Listed records section start

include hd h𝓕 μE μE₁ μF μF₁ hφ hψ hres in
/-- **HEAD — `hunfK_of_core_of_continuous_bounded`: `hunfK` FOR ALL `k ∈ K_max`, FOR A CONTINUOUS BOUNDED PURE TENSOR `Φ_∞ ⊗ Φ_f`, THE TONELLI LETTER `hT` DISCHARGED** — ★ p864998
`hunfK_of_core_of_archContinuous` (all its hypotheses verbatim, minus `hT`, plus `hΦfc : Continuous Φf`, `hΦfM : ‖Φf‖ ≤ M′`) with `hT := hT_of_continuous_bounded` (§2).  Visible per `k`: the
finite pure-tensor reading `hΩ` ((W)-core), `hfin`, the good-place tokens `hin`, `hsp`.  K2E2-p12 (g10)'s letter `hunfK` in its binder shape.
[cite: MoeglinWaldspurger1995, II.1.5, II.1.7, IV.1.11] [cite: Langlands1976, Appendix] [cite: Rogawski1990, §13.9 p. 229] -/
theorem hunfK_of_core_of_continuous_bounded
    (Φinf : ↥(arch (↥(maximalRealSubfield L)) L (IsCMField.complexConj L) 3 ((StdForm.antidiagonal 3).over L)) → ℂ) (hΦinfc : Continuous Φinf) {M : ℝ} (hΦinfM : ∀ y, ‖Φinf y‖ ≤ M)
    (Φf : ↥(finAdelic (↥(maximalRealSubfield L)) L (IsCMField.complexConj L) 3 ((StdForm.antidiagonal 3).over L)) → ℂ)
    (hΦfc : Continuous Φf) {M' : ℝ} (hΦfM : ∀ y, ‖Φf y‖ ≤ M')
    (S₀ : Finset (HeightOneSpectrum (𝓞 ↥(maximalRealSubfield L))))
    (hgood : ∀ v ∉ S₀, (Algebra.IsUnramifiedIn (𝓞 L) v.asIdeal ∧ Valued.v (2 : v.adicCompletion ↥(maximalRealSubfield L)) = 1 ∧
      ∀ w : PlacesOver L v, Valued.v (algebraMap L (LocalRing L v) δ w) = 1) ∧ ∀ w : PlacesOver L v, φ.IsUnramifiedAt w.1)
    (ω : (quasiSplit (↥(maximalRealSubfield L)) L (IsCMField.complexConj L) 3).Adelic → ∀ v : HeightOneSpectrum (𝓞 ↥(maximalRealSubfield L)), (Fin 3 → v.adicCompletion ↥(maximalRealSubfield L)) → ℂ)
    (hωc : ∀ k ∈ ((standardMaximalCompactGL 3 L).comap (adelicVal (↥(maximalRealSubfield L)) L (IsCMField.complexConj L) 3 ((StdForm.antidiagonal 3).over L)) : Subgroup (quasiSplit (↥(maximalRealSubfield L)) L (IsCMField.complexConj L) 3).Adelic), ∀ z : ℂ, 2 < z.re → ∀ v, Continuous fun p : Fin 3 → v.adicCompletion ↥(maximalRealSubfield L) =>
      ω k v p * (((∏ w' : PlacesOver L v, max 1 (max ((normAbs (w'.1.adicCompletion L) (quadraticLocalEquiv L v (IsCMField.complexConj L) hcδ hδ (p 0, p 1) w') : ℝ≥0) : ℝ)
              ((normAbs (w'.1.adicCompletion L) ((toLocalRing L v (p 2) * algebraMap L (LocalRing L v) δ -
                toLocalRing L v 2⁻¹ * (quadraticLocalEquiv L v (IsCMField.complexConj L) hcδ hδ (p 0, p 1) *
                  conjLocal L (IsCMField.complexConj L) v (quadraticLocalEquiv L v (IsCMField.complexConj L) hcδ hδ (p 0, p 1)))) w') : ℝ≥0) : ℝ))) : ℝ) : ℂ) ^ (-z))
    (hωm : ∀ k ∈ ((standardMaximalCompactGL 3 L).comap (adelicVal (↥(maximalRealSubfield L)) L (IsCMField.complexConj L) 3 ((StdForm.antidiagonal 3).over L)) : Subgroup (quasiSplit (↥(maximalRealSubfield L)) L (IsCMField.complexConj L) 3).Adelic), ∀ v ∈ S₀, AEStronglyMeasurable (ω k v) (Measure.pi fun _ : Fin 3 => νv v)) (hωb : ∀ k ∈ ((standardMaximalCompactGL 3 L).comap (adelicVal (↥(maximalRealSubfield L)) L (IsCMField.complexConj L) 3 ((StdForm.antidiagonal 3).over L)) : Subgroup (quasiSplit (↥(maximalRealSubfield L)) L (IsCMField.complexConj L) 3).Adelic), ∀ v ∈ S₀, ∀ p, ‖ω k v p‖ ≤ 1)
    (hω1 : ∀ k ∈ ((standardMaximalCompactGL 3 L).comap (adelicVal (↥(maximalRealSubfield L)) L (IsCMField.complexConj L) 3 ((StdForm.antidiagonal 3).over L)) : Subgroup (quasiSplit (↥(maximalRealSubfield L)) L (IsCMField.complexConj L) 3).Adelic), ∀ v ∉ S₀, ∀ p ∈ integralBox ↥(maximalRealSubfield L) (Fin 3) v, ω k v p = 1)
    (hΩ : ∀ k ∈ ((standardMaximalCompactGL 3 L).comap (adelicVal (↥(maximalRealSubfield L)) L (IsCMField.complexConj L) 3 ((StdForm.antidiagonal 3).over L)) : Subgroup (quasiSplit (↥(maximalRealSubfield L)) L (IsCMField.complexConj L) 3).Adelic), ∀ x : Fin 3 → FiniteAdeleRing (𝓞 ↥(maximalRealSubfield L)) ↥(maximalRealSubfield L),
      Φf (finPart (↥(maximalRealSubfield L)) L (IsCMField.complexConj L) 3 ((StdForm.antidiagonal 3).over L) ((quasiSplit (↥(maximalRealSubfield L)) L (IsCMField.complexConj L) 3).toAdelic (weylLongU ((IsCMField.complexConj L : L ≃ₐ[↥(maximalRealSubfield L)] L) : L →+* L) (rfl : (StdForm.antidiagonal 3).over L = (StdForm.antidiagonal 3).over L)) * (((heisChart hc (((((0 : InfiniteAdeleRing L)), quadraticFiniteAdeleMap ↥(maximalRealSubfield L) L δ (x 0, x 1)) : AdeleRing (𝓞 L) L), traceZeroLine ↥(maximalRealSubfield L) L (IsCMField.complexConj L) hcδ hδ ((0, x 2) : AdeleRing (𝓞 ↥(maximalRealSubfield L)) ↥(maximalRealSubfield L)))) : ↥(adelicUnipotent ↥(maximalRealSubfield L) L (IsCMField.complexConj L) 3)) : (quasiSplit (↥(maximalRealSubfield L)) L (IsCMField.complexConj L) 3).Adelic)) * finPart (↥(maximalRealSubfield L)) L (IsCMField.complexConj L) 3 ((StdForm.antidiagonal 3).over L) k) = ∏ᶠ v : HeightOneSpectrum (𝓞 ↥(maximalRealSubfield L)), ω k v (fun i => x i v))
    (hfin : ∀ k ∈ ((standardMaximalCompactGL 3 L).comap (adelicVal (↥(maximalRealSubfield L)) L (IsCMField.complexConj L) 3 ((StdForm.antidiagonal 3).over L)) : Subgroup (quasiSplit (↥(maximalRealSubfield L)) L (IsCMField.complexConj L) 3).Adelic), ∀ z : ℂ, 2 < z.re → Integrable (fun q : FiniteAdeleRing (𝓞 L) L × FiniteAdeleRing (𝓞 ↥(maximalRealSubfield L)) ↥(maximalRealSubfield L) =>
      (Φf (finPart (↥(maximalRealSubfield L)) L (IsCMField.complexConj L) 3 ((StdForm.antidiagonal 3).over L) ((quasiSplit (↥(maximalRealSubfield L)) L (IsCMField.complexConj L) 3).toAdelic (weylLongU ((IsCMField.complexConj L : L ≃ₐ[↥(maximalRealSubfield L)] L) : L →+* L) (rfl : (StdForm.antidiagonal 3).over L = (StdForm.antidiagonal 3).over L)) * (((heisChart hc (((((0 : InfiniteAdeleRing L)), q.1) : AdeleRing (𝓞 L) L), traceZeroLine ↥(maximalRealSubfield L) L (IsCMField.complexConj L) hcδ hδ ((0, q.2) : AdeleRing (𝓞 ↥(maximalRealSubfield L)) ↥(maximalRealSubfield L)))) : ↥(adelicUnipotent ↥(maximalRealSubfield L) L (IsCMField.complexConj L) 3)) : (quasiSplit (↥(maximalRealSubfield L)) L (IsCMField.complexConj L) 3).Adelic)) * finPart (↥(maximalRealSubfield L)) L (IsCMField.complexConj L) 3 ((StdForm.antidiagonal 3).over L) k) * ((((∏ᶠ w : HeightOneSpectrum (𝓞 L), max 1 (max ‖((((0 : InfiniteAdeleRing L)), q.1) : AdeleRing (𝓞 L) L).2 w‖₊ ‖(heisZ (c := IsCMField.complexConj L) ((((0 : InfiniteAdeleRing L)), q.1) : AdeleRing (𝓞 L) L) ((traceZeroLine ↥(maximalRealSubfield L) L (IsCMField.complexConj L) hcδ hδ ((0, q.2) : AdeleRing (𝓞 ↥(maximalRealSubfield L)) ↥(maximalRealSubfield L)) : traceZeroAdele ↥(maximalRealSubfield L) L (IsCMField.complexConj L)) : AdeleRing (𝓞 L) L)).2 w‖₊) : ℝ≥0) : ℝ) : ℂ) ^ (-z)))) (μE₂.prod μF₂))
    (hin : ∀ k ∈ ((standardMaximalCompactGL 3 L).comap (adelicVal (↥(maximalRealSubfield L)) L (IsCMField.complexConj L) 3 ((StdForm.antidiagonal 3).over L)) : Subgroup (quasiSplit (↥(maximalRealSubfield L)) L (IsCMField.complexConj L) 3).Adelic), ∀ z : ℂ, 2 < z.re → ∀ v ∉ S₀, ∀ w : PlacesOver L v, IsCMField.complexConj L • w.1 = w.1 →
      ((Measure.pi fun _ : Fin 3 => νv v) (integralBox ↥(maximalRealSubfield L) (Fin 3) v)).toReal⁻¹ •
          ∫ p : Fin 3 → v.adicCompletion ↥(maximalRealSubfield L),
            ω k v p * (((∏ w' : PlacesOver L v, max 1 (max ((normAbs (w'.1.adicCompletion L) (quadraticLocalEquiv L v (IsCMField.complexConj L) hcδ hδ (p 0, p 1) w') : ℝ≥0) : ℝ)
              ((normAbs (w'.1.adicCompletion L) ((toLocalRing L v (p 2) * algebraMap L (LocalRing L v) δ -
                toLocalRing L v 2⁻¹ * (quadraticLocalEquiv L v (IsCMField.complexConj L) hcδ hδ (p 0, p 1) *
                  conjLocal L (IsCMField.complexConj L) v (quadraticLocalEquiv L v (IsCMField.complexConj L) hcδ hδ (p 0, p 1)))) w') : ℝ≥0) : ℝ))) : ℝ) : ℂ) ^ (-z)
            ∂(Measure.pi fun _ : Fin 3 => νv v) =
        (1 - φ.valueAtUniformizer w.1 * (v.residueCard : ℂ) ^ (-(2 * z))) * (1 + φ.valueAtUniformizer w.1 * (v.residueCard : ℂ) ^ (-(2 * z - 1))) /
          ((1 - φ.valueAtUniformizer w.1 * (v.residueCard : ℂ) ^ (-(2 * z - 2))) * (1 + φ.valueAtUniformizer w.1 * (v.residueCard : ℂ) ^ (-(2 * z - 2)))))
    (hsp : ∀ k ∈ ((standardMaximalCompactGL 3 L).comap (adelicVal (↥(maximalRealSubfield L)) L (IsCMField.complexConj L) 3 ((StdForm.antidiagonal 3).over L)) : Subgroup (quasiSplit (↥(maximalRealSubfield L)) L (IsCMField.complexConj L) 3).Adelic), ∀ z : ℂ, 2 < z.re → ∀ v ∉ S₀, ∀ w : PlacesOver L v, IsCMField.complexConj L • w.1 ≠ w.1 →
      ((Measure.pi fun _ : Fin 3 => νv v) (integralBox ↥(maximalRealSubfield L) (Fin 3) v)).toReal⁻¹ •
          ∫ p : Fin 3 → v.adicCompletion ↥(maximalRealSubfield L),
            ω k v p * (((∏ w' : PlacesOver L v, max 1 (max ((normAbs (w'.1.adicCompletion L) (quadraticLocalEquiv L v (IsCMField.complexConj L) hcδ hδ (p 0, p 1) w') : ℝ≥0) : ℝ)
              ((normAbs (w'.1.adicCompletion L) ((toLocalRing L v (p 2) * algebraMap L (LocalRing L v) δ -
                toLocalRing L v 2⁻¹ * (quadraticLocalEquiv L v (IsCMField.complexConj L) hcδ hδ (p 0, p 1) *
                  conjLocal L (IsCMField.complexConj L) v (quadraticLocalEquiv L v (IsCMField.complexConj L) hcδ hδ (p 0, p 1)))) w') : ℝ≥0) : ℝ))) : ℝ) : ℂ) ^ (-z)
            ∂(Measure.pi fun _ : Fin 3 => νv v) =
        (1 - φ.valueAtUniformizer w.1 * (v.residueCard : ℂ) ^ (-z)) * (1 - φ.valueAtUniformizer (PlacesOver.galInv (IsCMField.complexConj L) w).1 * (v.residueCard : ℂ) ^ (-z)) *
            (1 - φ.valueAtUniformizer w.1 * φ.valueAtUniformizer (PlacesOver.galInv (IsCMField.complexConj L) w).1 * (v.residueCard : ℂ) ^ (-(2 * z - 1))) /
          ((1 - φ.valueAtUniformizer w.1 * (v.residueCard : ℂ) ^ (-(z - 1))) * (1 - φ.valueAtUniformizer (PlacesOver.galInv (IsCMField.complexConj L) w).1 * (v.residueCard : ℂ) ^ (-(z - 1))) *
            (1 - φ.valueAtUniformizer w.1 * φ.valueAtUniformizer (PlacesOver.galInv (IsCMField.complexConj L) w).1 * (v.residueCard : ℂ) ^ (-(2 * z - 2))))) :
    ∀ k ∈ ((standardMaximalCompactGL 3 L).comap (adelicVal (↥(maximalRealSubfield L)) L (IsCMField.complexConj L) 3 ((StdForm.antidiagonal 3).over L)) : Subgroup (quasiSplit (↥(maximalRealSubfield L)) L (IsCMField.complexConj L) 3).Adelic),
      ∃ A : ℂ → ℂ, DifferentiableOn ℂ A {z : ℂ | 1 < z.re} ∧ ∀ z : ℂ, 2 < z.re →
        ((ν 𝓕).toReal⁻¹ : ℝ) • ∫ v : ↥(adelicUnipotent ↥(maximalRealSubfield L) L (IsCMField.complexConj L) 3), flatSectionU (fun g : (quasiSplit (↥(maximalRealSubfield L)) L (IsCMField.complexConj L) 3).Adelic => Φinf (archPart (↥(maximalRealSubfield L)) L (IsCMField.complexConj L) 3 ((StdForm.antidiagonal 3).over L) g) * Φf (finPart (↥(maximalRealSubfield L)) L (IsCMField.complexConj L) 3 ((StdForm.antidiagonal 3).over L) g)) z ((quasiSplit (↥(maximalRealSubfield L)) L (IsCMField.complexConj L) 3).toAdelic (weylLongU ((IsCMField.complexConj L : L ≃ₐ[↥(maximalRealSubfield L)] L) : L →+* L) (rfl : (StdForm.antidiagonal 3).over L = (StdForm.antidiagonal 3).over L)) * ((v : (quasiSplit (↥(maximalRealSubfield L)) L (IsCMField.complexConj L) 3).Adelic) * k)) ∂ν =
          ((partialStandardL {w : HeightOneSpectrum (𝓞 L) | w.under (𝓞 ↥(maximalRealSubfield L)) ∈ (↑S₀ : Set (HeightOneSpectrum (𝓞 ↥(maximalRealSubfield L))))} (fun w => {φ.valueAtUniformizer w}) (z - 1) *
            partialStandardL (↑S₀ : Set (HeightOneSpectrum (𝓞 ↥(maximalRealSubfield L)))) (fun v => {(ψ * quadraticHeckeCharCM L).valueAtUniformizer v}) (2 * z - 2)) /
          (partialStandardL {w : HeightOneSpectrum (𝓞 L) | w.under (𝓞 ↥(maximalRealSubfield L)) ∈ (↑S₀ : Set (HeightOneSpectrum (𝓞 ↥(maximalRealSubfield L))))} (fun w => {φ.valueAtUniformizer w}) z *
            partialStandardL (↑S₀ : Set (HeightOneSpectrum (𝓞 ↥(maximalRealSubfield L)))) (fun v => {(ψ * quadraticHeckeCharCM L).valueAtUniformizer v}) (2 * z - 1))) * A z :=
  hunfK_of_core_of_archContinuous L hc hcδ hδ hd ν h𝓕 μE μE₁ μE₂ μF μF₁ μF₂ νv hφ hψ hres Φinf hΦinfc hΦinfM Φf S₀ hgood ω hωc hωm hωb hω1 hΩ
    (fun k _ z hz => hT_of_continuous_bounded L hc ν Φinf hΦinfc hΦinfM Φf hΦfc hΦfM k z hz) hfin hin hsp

Listed records section end

Filter the entries down to the lines containing "hres". Copy each of those lines.

include hd h𝓕 μE μE₁ μF μF₁ hφ hψ hres in
  hunfK_of_core_of_archContinuous L hc hcδ hδ hd ν h𝓕 μE μE₁ μE₂ μF μF₁ μF₂ νv hφ hψ hres Φinf hΦinfc hΦinfM Φf S₀ hgood ω hωc hωm hωb hω1 hΩ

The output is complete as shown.